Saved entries
· · · ·
import Literature.IUT.HodgeTheaters.BadPlaceTMPair
import Literature.AnabelianGeometry.AbsoluteAnabelian.MLFClosureUnitsAnchorProofs
import Literature.AnabelianGeometry.AbsoluteAnabelian.MonoidKummerMapsTLGLiftOpenAugProofs
import Literature.AnabelianGeometry.AbsoluteAnabelian.MonoidKummerMapsMonoAnalyticLiftProofs
import Literature.AnabelianGeometry.AbsoluteAnabelian.MonoidKummerMapsIdRigidProofs
import Literature.IUT.HodgeTheaters.GenuineFKitOfBadLocal
import Literature.IUT.HodgeTheaters.BadLocalGroupDatumOfDoubleUnderline
import HarnessLib

/-!
# [IUTchI] Cor 5.3 (ii) at `v̲ ∈ V̲^bad`, BY NAME from PROVED rows: `Isom((Π₁ ↷ 𝒪^▷_{K̄₁}), (Π₂ ↷ 𝒪^▷_{K̄₂})) → Isom_{TG}(Π₁, Π₂)` is BIJECTIVE
# at the MLF-Galois `TM`-pairs of bad-place group data (hker ⟸ F-0174, hlift ⟸ F-0409 at open augmentation; proof-only)

S. Mochizuki, *Inter-universal Teichmüller theory I*, kurims manuscript (May 2020), §5 Corollary 5.3 (ii) p. 144 («For `i = 1, 2`, let `ⁱ𝔉`
be an `ℱ`-prime-strip; `ⁱ𝔇` the `𝒟`-prime-strip associated to `ⁱ𝔉` … Then the natural map `Isom(¹𝔉, ²𝔉) → Isom(¹𝔇, ²𝔇)` … is bijective»),
proof p. 144 l. 33–36 («Assertion (ii) … follows immediately from [AbsTopIII], Proposition 3.2, (iv); [AbsTopIII], Proposition 4.2, (i) [cf.
… Definition 5.2, (vi), (viii)]»); Definition 5.2 (v) p. 135 l. 43–49 (at `v̲ ∈ V̲^non`: «an ind-topological monoid [which is naturally
isomorphic to `𝒪^▷_{F̄_v̲}`] `𝕄_v(‡𝒟_v̲)` equipped with its natural `π₁(‡𝒟_v)`-action» [cf. [AbsTopIII], Corollary 1.10]) and (vi) p. 136
l. 4–17 («`π₁(‡𝒟_v) ↷ ‡𝕄_v` … related to the Frobenioid `‡ℱ_v̲` via the unique isomorphism corresponding to the identity automorphism of `‡𝔇`
[cf. Corollary 5.3, (ii), below] … the `p_v̲`-adic Frobenioid determined … by the pair `π₁(‡𝒟_v̲) ↷ ‡𝕄_v`»); Example 3.2 (i) p. 70 (`Π_v ↠ G_v`
at `v ∈ V^bad`) ([IUTchI] Cor 5.3 (ii) p.144) [claim: Mochizuki2012, status: disputed] (D-0012 claim key; nothing of the series is asserted; no
side is taken on [IUTchIII] Cor. 3.12; line numbers of the cell's render `lit/IUTchI-DEF52-v-viii-VERBATIM.md`).  S. Mochizuki, *Topics in
absolute anabelian geometry III*, Def. 3.1 (i)/(ii) pp. 66–67, Prop. 3.2 (iv) p. 72 («the natural functor of Definition 3.1, (iii), induces an
injection `Isom((Π ↷ M_T), (Π* ↷ M*_T)) ↪ Isom_TG(Π, Π*)` … this injection is a bijection» — for `T = TM`, in the author's corrected form,
*Comments* (2019) item (5)) [cite: MochizukiAbsTopIII2015, Proposition 3.2 (iv) p.72].

PROOF-ONLY (theorems only; cell abc-iut, seat abc-iut-w4-d109 gen 10; L5 row «COR53II-BAD-SLOT-BYNAME@TMPAIR» = LANE 2 on token
IUTchI:Cor5.3(ii), keyed by the abc-iut-L5-lead; STEP (A) = abc-iut-L5-t5 gen 8's sizing memo, adopted by the desk).  The sequel of the
def-light adapter `BadPlaceTMPair.lean` (`T.tmPair = (Π_v ↷ 𝒪^▷_{K̄_v})` for a bad-place group datum `T : BadLocalGroupDatum Gal(K̄_v/K_v) Π_v`
over abc-iut-L5-t16's `GaloisValDatum.ofComplete p K_v`).  WHAT IS PROVED — print's two halves of Cor. 5.3 (ii) at the bad component, read on
the MLF-Galois `TM`-PAIR of Def. 5.2 (v)/(vi) (the carrier on which «[AbsTopIII], Proposition 3.2, (iv)» operates), DISCHARGED AS
FACT-INSTANCES BY NAME of two PROVED rows of abc-iut-L4 (never restated):
* §1 the `.TM` binder (`isMLFGaloisMonoidPair_tmPair`), the arithmetic quotient `T.tmPair.actionKer = Ker(aug)` (`tmPair_actionKer`), and
  «open augmentation» of EVERY `TM`-model of the pair (`isOpenMap_aug_of_iso_tmPair`: along abc-iut-L6's `exists_tlgPair_iso_of_tmPair_iso` +
  abc-iut-L6-t13's `isOpenMap_aug_of_tlgPair_iso`, from the datum's own `isOpenMap_aug` = print's «the quotient `Π_k ↠ G_k`»);
* §2 INJECTIVITY `hker` ⟸ F-0174 `PairIsoDeterminedByGalois` — `Cor53ii.bad_hker_of_pairIsoDeterminedByGalois (h : PairIsoDeterminedByGalois)`
  and its CLOSED form `Cor53ii.bad_hker` via abc-iut-L6-t13's `pairIsoDeterminedByGalois_holds` (PROVED: Kummer theory + `⋂ₙ (k(x)^×)ⁿ = 1`);
  SURJECTIVITY `hlift` ⟸ F-0409 `GaloisIsoLiftsToTMPairIso H` at the open-augmentation predicate `H` (written inline) —
  `Cor53ii.bad_hlift_of_galoisIsoLiftsToTMPairIso (h : GaloisIsoLiftsToTMPairIso H)` and its CLOSED form `Cor53ii.bad_hlift` via
  abc-iut-L6-t13's `galoisIsoLiftsToTMPairIso_of_openAug_holds` (PROVED: (BA) `biAnabelianUnits_holds` + `exists_galoisContinuousMulEquiv_of_isOpenMap`);
  and print's word «bijective»: `Cor53ii.bad_tmPairIso_bijective` — `e ↦ e.isoPi : Isom((Π₁ ↷ 𝒪^▷_{K̄₁}), (Π₂ ↷ 𝒪^▷_{K̄₂})) →
  {f : Π₁ ⥲ Π₂ | f(Ker(Π₁ ↠ G₁)) = Ker(Π₂ ↠ G₂)}` is a BIJECTION, for ANY two bad-place group data (any residue characteristics, base
  fields, topological groups); §3 the kernel form at one pair (`bad_kernel_trivial`, `bad_existsUnique_lift`);
* §4 the same AT THE MERGE TERM — the genuine `TM`-pair `(Π_{X̳̲_v̲} ↷ 𝒪^▷_{K̄_v̲}) = (I.m2 x hx).tmPair` at every bad index `x` of abc-iut-L5's
  genuine `ℱ`-kit inputs `I : D.MergeInputs B` (`GenuineFKitOfBadLocal.lean`; `K_v̲ = K_w`, `p = p_v̲` by the kit's place plumbing);
* §5 the same AT `Π_v̲ := Π^tp_{X̳̲}` of the [EtTh] §1 double-underline curve (abc-iut-L2-t7's junction datum
  `BadLocalGroupDatum.ofDoubleUnderline dGL hS2 C ι`, any junction `ι : G_K ⥲ Gal(K̄_v/K_v)`; = abc-iut-L5's
  `InitialThetaData.badGroupDatumOfDoubleUnderline` at `K_v := K_w`, definitionally).
BINDER CENSUS of the closed forms: LAW ∅ · FACT ∅ (F-0174, F-0409@open-aug are THEOREMS of the tree) · displayed binder {`hf` : the
Galois isomorphism respects `Ker(Π_v̲ ↠ G_v̲)` — in print supplied by «of hyperbolic orbicurve type» / [AbsTopIII] Thm 1.9 («automorphisms
of `𝒟_v̲` arise from automorphisms of `X̲̲_v̲`»), recorded, NOT proved here} · DATA {T₁, T₂} (resp. {D, B, I, x, hx}, {S, ES, dGL, hS2, C₁, C₂, ι}).
NOT CLAIMED: the bad-slot laws `CatIsomorphism.RigidOverBase (hull ⋙ toBase)` / `CatIsomorphism.LiftsAll (badStructureFunctor …)` on the
INPUT category `𝒞_v̲ = (I.m1 x hx).Cv` of abc-iut-L5-t2's `TemperedThetaInput` (which carries no monoid / `Π_v̲`-action / valuation:
INPUT-SHAPE label of the L5 desk «the I.m1 hull must expose this `TM`-pair through a Galois-reading faithful functor», under which
abc-iut-w5-d175's `Cor53ii.mapIso_injective_of_readsGalois_of_isTM` books `hker` in `FKit` currency; lane 1 = abc-iut-L5-t4's
`Cor53iiBadSlotKernelAtStandIn` / `Cor53iiBadSlotLiftsAllAtStandIn` at the stand-ins); the token IUTchI:Cor5.3(ii) (L5-lead decides); Cor. 5.3 (ii)
itself.  HONEST FRAMING: OUR kernel theorems about OUR typed pair; typed ≠ inhabited ≠ proved beyond what is here; nothing asserts that a
bad-place group datum / `MergeInputs` / double-underline curve arises from an actual Tate curve; nothing bears on [IUTchIII] Cor. 3.12;
nothing asserts abc proved or refuted.
-/

noncomputable section

namespace Literature.IUT.HodgeTheaters

open Literature.AnabelianGeometry.AbsoluteAnabelian Literature.AnabelianGeometry.EtaleTheta

/-! ### §1. The `TM`-pair `(Π_v ↷ 𝒪^▷_{K̄_v})` is MLF-Galois, its arithmetic quotient is `Π_v ↠ G_v`, and every `TM`-model of it has open `ε` -/

namespace BadLocalGroupDatum

variable {p : ℕ} [Fact p.Prime] {k : Type} [NontriviallyNormedField k] [CompleteSpace k] [IsUltrametricDist k]
  [NormedAlgebra ℚ_[p] k] [FiniteDimensional ℚ_[p] k]
  {P : Type} [Group P] [TopologicalSpace P] [IsTopologicalGroup P]
  (T : BadLocalGroupDatum (GaloisValDatum.ofComplete p k).Gal P)

/-- **The `.TM` binder DISCHARGED**: `(Π_v ↷ 𝒪^▷_{K̄_v})` IS an MLF-Galois `TM`-pair ([AbsTopIII] Def 3.1 (ii)) — abc-iut-L4-t2's
`isMLFGaloisMonoidPair_tmPair` at `T.modelData` (identity isomorphism with the model pair).  This is the hypothesis
`IsMLFGaloisMonoidPair .TM` of the frozen facts F-0174 `PairIsoDeterminedByGalois` and F-0409 `GaloisIsoLiftsToTMPairIso`.
[cite: MochizukiAbsTopIII2015, Definition 3.1 (ii) p.67] -/
theorem isMLFGaloisMonoidPair_tmPair : IsMLFGaloisMonoidPair .TM T.tmPair :=
  Literature.AnabelianGeometry.AbsoluteAnabelian.isMLFGaloisMonoidPair_tmPair _ _

/-- **The arithmetic quotient of the pair is `Π_v ↠ G_v`**: the kernel of the action of `Π_v` on `𝒪^▷_{K̄_v}` ([AbsTopIII] Def 3.1 (ii) «the
quotient `Π ↠ G` determined by the action of `Π` on `M`», abc-iut-L4-t2's `GaloisMonoidPair.actionKer`) IS `Ker(aug)` (`Gal(K̄_v/K_v)` acts
faithfully on `𝒪^▷_{K̄_v}`; abc-iut-L6's `ModelMLFGaloisData.tmPair_actionKer`). [cite: MochizukiAbsTopIII2015, Definition 3.1 (ii) p.67] -/
theorem tmPair_actionKer : T.tmPair.actionKer = T.aug.ker :=
  ModelMLFGaloisData.tmPair_actionKer (GaloisValDatum.closureOfComplete p k) T.modelData

/-- **Every [AbsTopIII] Def 3.1 (i) model `(k', k̄', ε' : Π' ↠ G_{k'})` whose `TM`-pair is isomorphic to `(Π_v ↷ 𝒪^▷_{K̄_v})` has OPEN
augmentation** — «open augmentation» (print's «the quotient `Π_k ↠ G_k`») is a property of the `TM`-PAIR: an isomorphism of model
`TM`-pairs extends to the `TLG`-pairs (abc-iut-L6's `ModelMLFGaloisData.exists_tlgPair_iso_of_tmPair_iso`, `β(a/b) := β(a)/β(b)`), and
along an isomorphism of model `TLG`-pairs openness of `ε` transfers (abc-iut-L6-t13's `ModelMLFGaloisData.isOpenMap_aug_of_tlgPair_iso`);
the source model `T.modelData` has open `ε = aug` ([IUTchI] Ex 3.2 (i): the datum's `isOpenMap_aug` — print's «the quotient `Π_k ↠ G_k`»).  This is EXACTLY the hypothesis `hH`
of abc-iut-L6-t13's `galoisIsoLiftsToTMPairIso_of_openAug_holds` at the pair. [cite: MochizukiAbsTopIII2015, Definition 3.1 (ii) p.67] -/
theorem isOpenMap_aug_of_iso_tmPair (C : MLFClosure.{0}) (D : ModelMLFGaloisData C.k C.K)
    (h : Nonempty (GaloisMonoidPair.Iso D.tmPair T.tmPair)) : IsOpenMap D.aug := by
  obtain ⟨ι⟩ := h
  obtain ⟨e, -⟩ := ModelMLFGaloisData.exists_tlgPair_iso_of_tmPair_iso T.modelData D ι.symm'
  exact ModelMLFGaloisData.isOpenMap_aug_of_tlgPair_iso T.modelData D e T.isOpenMap_aug

/-- The pair `(Π_v ↷ 𝒪^▷_{K̄_v})` satisfies the OPEN-AUGMENTATION hypothesis predicate of F-0409 (written inline: «every `TM`-model of the
pair has open augmentation»). [cite: MochizukiAbsTopIII2015, Definition 3.1 (ii) p.67] -/
theorem tmPair_openAug :
    (fun Q : GaloisMonoidPair.{0} => ∀ (C : MLFClosure.{0}) (D : ModelMLFGaloisData C.k C.K),
      Nonempty (GaloisMonoidPair.Iso D.tmPair Q) → IsOpenMap D.aug) T.tmPair :=
  fun C D h => T.isOpenMap_aug_of_iso_tmPair C D h
import Mathlib
import HarnessLib
import Literature.NumberTheory.Transcendental.KZKernelConjectureForms
import Summits.KontsevichZagierPeriods.KontsevichZagierPeriods.Theses.StandardParts

/-!
# Route StandardParts — `SpArcClosureOfSummit` (stmt-KontsevichZagierPeriods-3157)

The summit `KontsevichZagierPeriods` (Kontsevich–Zagier 2001, §1.2, Conjecture 1, in its
two-representation form with KZ-literal rational endpoints) implies the closedness statement
`SpArcClosure` of route StandardParts: if two one-parameter families of integral representations
`R t`, `R' t` are KZ-equivalent for every `t ∈ (0,1)` and their extended-by-zero integrands converge
in `L¹` to those of `r₀`, `r₀'` as `t → 0⁺`, then `r₀ ~ r₀'`.

Proof (elementary, as announced in the route file):
* `L¹`-convergence of the extended-by-zero integrands gives convergence of the values
  (`|∫ F_t − ∫ F₀| ≤ ∫ |F_t − F₀|`);
* soundness of the calculus (`KZ.Equivalent.value_eq_holds`) gives `(R t).value = (R' t).value`
  for `t ∈ (0,1)`, a right neighbourhood of `0`;
* limits along `𝓝[>] 0` are unique, so `r₀.value = r₀'.value`;
* `kzPeriodConjecture'_iff_isRational` (tree, proved) removes the `IsRational` restriction of the
  summit, so the summit applies to `r₀`, `r₀'`.

The semialgebraicity hypotheses of `SpArcClosure` on the total spaces are not used. This certifies
that a refutation of `SpArcClosure` refutes the summit.
-/

noncomputable section

namespace Summit.KontsevichZagierPeriods.StandardParts

open Filter Set MeasureTheory Topology
open Literature.NumberTheory.Transcendental

/-- The value of an integral representation is the integral over the whole space of its
extended-by-zero integrand `1_σ · f`. [folklore] -/
theorem integralRep_value_eq_integral_indicator {n : ℕ} (r : KZ.IntegralRep n) :
    r.value = ∫ x, r.domain.indicator r.integrand x := by
  rw [KZ.IntegralRep.value, integral_indicator (KZ.IntegralRep.measurableSet_domain_holds r)]

/-- `L¹`-convergence of the extended-by-zero integrands of a family of integral representations
`R t` to that of `r₀` along a filter `l` gives convergence of the values `(R t).value → r₀.value`
along `l` (`|∫ F_t − ∫ F₀| ≤ ∫ |F_t − F₀|`). [folklore] -/
theorem tendsto_value_of_tendsto_integral_abs_sub {n : ℕ} {l : Filter ℝ}
    (R : ℝ → KZ.IntegralRep n) (r₀ : KZ.IntegralRep n)
    (h : Tendsto (fun t : ℝ => ∫ x, |(R t).domain.indicator (R t).integrand x -
      r₀.domain.indicator r₀.integrand x|) l (𝓝 0)) :
    Tendsto (fun t => (R t).value) l (𝓝 r₀.value) := by
  rw [tendsto_iff_norm_sub_tendsto_zero]
  refine squeeze_zero_norm' (Eventually.of_forall fun t => ?_) h
  rw [norm_norm, Real.norm_eq_abs, integralRep_value_eq_integral_indicator,
    integralRep_value_eq_integral_indicator,
    ← integral_sub
      ((integrable_indicator_iff (KZ.IntegralRep.measurableSet_domain_holds _)).mpr (R t).integrableOn)
      ((integrable_indicator_iff (KZ.IntegralRep.measurableSet_domain_holds _)).mpr r₀.integrableOn)]
  exact abs_integral_le_integral_abs

/-- Settles stmt-KontsevichZagierPeriods-3157 (`SpArcClosureOfSummit`, support of route
StandardParts): the Kontsevich–Zagier period conjecture implies closedness of KZ-equivalence at
`L¹`-endpoints of arcs of fibrewise-equivalent representations. `L¹`-convergence gives
convergence of values, `KZ.Equivalent.value_eq_holds` gives `(R t).value = (R' t).value` on
`(0,1)`, limits along `𝓝[>] 0` are unique, and `kzPeriodConjecture'_iff_isRational` removes the
`IsRational` restriction of the summit. [folklore] -/
theorem spArcClosureOfSummit_proof :
    Summit.KontsevichZagierPeriods.KontsevichZagierPeriods.Theses.StandardParts.SpArcClosureOfSummit := by
  unfold KontsevichZagierPeriods.Theses.StandardParts.SpArcClosureOfSummit
    KontsevichZagierPeriods.Theses.StandardParts.SpArcClosure
  intro hS n m R R' r₀ r₀' _ _ _ _ heq hlim hlim'
  have hP : KZPeriodConjecture' := kzPeriodConjecture'_iff_isRational.mpr hS
  apply hP
  have h₁ := tendsto_value_of_tendsto_integral_abs_sub R r₀ hlim
  have h₂ := tendsto_value_of_tendsto_integral_abs_sub R' r₀' hlim'
  have h₃ : (fun t => (R t).value) =ᶠ[𝓝[>] (0:ℝ)] fun t => (R' t).value := by
    filter_upwards [Ioo_mem_nhdsGT (zero_lt_one' ℝ)] with t ht
    exact KZ.Equivalent.value_eq_holds (heq t ht)
  exact tendsto_nhds_unique (h₁.congr' h₃) h₂

end Summit.KontsevichZagierPeriods.StandardParts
· · · ·
For the lines above, output exactly those from the line containing "obtain ⟨ι⟩ := h" through the line containing "families of integral representations", and skip the others.

  obtain ⟨ι⟩ := h
  obtain ⟨e, -⟩ := ModelMLFGaloisData.exists_tlgPair_iso_of_tmPair_iso T.modelData D ι.symm'
  exact ModelMLFGaloisData.isOpenMap_aug_of_tlgPair_iso T.modelData D e T.isOpenMap_aug

/-- The pair `(Π_v ↷ 𝒪^▷_{K̄_v})` satisfies the OPEN-AUGMENTATION hypothesis predicate of F-0409 (written inline: «every `TM`-model of the
pair has open augmentation»). [cite: MochizukiAbsTopIII2015, Definition 3.1 (ii) p.67] -/
theorem tmPair_openAug :
    (fun Q : GaloisMonoidPair.{0} => ∀ (C : MLFClosure.{0}) (D : ModelMLFGaloisData C.k C.K),
      Nonempty (GaloisMonoidPair.Iso D.tmPair Q) → IsOpenMap D.aug) T.tmPair :=
  fun C D h => T.isOpenMap_aug_of_iso_tmPair C D h
import Mathlib
import HarnessLib
import Literature.NumberTheory.Transcendental.KZKernelConjectureForms
import Summits.KontsevichZagierPeriods.KontsevichZagierPeriods.Theses.StandardParts

/-!
# Route StandardParts — `SpArcClosureOfSummit` (stmt-KontsevichZagierPeriods-3157)

The summit `KontsevichZagierPeriods` (Kontsevich–Zagier 2001, §1.2, Conjecture 1, in its
two-representation form with KZ-literal rational endpoints) implies the closedness statement
`SpArcClosure` of route StandardParts: if two one-parameter families of integral representations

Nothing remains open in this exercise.